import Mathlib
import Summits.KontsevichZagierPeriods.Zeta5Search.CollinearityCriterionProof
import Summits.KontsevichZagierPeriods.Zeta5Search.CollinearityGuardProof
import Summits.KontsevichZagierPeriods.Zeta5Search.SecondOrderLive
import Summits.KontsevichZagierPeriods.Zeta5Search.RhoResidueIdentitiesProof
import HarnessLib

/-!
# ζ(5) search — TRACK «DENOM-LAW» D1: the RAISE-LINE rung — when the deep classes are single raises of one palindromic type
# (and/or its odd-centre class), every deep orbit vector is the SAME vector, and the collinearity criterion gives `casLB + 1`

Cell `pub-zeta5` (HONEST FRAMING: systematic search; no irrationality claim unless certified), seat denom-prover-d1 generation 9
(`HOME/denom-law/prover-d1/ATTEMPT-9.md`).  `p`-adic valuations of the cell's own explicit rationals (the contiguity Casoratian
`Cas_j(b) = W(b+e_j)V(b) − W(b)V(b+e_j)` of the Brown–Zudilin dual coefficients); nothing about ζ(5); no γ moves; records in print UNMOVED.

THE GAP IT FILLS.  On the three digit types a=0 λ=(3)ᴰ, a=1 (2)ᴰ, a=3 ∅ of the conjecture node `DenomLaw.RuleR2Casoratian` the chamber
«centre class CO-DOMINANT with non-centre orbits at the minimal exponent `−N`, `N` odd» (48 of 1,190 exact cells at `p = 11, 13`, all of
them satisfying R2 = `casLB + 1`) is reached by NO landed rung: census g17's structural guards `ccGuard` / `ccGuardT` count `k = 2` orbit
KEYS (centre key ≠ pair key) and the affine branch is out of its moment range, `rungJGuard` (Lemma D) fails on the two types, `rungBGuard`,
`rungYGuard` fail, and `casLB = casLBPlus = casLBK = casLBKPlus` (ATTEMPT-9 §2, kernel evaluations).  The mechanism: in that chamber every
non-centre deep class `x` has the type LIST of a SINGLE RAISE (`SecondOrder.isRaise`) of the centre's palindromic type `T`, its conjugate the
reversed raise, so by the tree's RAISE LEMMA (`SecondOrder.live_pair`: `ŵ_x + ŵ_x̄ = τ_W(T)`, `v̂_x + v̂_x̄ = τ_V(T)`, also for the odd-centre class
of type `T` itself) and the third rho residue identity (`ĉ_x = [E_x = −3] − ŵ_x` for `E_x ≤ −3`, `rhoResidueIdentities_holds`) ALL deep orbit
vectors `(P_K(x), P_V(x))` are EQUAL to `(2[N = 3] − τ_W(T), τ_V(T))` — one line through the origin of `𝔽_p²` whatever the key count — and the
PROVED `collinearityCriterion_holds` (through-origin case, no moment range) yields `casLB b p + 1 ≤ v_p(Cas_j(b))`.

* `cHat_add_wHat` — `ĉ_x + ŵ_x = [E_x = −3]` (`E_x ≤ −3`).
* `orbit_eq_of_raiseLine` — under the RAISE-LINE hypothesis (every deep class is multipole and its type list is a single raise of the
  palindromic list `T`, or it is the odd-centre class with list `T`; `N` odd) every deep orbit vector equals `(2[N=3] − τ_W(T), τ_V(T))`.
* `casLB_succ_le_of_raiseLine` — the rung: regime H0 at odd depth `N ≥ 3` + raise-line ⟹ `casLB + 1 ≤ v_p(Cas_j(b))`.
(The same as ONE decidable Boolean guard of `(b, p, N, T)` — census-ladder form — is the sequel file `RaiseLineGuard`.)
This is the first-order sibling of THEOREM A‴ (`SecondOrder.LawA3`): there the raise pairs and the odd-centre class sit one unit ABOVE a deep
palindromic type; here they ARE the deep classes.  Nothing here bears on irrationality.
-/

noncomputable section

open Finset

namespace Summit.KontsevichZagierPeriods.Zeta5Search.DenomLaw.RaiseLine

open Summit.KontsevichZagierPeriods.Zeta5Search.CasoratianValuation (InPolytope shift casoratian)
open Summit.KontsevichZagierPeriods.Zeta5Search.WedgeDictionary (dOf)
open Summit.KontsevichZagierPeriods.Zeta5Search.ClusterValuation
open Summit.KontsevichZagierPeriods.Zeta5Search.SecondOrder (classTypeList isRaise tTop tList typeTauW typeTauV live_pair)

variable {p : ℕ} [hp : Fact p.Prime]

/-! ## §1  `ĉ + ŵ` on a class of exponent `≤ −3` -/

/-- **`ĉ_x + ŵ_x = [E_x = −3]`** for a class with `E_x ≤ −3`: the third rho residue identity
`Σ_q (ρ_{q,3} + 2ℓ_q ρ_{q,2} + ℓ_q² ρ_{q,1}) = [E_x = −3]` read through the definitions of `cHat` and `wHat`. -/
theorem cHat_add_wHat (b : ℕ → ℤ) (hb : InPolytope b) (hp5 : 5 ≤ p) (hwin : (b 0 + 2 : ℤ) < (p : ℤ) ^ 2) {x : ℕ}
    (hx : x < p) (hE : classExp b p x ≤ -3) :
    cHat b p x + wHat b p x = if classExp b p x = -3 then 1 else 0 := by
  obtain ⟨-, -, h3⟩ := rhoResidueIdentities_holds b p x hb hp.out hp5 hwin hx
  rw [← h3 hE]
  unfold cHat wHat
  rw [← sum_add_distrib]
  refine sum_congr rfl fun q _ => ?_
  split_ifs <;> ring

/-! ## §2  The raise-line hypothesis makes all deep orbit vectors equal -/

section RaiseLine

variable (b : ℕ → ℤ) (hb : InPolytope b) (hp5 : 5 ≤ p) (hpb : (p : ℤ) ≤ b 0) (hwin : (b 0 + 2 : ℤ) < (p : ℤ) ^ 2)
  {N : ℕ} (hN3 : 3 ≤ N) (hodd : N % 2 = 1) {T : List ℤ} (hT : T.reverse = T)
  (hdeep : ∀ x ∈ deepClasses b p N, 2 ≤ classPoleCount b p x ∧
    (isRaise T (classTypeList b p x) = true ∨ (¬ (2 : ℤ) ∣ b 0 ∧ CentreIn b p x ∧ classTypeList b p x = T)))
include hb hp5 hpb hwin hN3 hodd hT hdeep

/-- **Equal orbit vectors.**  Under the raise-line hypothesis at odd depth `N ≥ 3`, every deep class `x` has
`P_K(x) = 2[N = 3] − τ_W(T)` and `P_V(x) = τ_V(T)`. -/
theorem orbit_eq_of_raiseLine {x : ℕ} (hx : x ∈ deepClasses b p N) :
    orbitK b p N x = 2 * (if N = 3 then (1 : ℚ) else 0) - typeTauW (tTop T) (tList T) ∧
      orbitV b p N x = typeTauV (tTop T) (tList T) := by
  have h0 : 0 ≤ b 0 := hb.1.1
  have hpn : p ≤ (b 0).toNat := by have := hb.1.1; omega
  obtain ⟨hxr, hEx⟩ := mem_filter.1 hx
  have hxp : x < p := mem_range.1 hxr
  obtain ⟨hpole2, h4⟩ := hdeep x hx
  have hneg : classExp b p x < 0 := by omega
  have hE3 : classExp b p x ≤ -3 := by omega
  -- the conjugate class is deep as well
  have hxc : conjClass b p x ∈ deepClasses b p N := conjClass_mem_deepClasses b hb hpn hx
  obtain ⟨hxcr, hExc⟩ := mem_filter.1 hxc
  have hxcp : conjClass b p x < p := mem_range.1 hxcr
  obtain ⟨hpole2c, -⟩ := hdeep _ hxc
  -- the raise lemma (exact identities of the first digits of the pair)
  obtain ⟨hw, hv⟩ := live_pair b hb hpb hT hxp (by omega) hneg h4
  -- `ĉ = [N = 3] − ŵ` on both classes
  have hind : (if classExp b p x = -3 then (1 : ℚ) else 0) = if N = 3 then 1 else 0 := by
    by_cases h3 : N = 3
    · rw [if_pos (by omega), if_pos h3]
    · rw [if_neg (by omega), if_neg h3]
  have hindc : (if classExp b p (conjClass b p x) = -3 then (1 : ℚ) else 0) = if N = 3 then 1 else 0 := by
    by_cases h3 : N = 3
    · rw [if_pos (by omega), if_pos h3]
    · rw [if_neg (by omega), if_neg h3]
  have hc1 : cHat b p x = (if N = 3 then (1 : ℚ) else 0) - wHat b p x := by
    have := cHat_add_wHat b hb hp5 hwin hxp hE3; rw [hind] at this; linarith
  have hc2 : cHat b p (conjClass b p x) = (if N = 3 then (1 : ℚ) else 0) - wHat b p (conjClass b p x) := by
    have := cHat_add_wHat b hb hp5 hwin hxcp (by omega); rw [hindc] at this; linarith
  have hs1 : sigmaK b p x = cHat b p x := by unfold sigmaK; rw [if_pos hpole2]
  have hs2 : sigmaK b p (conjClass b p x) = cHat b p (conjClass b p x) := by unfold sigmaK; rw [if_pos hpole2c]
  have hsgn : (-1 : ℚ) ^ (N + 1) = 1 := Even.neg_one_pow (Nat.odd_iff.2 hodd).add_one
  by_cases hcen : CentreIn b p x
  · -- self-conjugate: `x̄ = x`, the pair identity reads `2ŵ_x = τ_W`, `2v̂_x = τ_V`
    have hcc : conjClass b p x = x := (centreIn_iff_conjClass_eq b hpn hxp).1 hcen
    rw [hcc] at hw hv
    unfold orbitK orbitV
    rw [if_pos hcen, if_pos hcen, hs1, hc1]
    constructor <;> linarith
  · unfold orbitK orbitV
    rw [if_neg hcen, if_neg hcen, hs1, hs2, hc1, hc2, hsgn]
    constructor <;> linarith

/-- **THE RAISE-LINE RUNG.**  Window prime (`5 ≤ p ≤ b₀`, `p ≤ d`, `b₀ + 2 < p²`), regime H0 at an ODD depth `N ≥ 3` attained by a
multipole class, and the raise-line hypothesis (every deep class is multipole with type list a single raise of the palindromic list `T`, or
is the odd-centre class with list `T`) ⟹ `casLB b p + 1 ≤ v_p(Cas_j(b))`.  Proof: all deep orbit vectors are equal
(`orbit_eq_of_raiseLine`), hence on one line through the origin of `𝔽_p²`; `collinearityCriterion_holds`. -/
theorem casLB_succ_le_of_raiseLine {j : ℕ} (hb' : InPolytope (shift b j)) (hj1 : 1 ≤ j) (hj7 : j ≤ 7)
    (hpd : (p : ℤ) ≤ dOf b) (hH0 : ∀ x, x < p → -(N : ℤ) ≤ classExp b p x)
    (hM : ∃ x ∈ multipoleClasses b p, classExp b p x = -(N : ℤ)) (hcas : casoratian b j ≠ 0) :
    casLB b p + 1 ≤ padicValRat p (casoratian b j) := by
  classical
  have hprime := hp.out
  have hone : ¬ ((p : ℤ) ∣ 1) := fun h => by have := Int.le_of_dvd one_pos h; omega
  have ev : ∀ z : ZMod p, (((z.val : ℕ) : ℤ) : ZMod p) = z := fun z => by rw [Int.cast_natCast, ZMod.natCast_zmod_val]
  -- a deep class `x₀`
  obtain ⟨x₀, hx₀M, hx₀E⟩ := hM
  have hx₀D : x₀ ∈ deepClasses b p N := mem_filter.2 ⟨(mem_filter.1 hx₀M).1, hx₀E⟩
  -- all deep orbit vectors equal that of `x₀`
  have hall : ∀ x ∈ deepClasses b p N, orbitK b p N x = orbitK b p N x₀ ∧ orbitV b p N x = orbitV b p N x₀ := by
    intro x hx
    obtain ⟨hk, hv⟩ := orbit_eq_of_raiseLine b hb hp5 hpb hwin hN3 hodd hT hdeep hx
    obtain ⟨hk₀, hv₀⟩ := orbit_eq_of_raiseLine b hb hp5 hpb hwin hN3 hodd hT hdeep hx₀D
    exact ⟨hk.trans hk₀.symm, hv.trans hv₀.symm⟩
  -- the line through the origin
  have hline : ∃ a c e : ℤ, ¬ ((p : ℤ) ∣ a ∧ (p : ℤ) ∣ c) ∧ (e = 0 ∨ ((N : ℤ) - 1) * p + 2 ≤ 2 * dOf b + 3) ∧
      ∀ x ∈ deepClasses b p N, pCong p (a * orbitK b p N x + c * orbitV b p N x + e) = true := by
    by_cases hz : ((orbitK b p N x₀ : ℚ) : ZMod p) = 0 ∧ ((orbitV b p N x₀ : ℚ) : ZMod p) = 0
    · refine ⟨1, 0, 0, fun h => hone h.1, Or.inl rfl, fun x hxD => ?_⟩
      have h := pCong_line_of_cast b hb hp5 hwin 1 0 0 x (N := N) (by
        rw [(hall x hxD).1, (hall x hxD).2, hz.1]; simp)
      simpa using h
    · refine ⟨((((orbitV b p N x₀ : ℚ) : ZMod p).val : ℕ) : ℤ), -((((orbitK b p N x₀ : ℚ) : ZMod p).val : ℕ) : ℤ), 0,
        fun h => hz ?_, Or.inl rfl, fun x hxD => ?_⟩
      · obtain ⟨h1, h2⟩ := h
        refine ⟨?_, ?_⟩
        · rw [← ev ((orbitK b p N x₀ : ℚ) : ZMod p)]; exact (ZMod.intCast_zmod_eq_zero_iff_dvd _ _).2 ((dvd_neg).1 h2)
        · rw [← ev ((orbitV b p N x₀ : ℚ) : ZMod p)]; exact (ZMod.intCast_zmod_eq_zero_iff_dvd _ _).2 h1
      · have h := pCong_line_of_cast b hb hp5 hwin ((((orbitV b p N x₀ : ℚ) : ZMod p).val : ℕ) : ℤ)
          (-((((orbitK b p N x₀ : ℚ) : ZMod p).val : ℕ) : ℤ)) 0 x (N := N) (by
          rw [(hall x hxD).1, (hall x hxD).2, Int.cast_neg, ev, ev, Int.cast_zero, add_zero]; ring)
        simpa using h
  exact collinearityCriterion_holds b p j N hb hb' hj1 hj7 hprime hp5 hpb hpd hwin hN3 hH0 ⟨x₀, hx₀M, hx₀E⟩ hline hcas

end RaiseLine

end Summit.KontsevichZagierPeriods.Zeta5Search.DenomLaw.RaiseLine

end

● **Task brief**: Every line from the first through the one containing "that chamber every" in the listing above must be given again exactly, with nothing else alongside.

● **Answer box**:
import Mathlib
import Summits.KontsevichZagierPeriods.Zeta5Search.CollinearityCriterionProof
import Summits.KontsevichZagierPeriods.Zeta5Search.CollinearityGuardProof
import Summits.KontsevichZagierPeriods.Zeta5Search.SecondOrderLive
import Summits.KontsevichZagierPeriods.Zeta5Search.RhoResidueIdentitiesProof
import HarnessLib

/-!
# ζ(5) search — TRACK «DENOM-LAW» D1: the RAISE-LINE rung — when the deep classes are single raises of one palindromic type
# (and/or its odd-centre class), every deep orbit vector is the SAME vector, and the collinearity criterion gives `casLB + 1`

Cell `pub-zeta5` (HONEST FRAMING: systematic search; no irrationality claim unless certified), seat denom-prover-d1 generation 9
(`HOME/denom-law/prover-d1/ATTEMPT-9.md`).  `p`-adic valuations of the cell's own explicit rationals (the contiguity Casoratian
`Cas_j(b) = W(b+e_j)V(b) − W(b)V(b+e_j)` of the Brown–Zudilin dual coefficients); nothing about ζ(5); no γ moves; records in print UNMOVED.

THE GAP IT FILLS.  On the three digit types a=0 λ=(3)ᴰ, a=1 (2)ᴰ, a=3 ∅ of the conjecture node `DenomLaw.RuleR2Casoratian` the chamber
«centre class CO-DOMINANT with non-centre orbits at the minimal exponent `−N`, `N` odd» (48 of 1,190 exact cells at `p = 11, 13`, all of
them satisfying R2 = `casLB + 1`) is reached by NO landed rung: census g17's structural guards `ccGuard` / `ccGuardT` count `k = 2` orbit
KEYS (centre key ≠ pair key) and the affine branch is out of its moment range, `rungJGuard` (Lemma D) fails on the two types, `rungBGuard`,
`rungYGuard` fail, and `casLB = casLBPlus = casLBK = casLBKPlus` (ATTEMPT-9 §2, kernel evaluations).  The mechanism: in that chamber every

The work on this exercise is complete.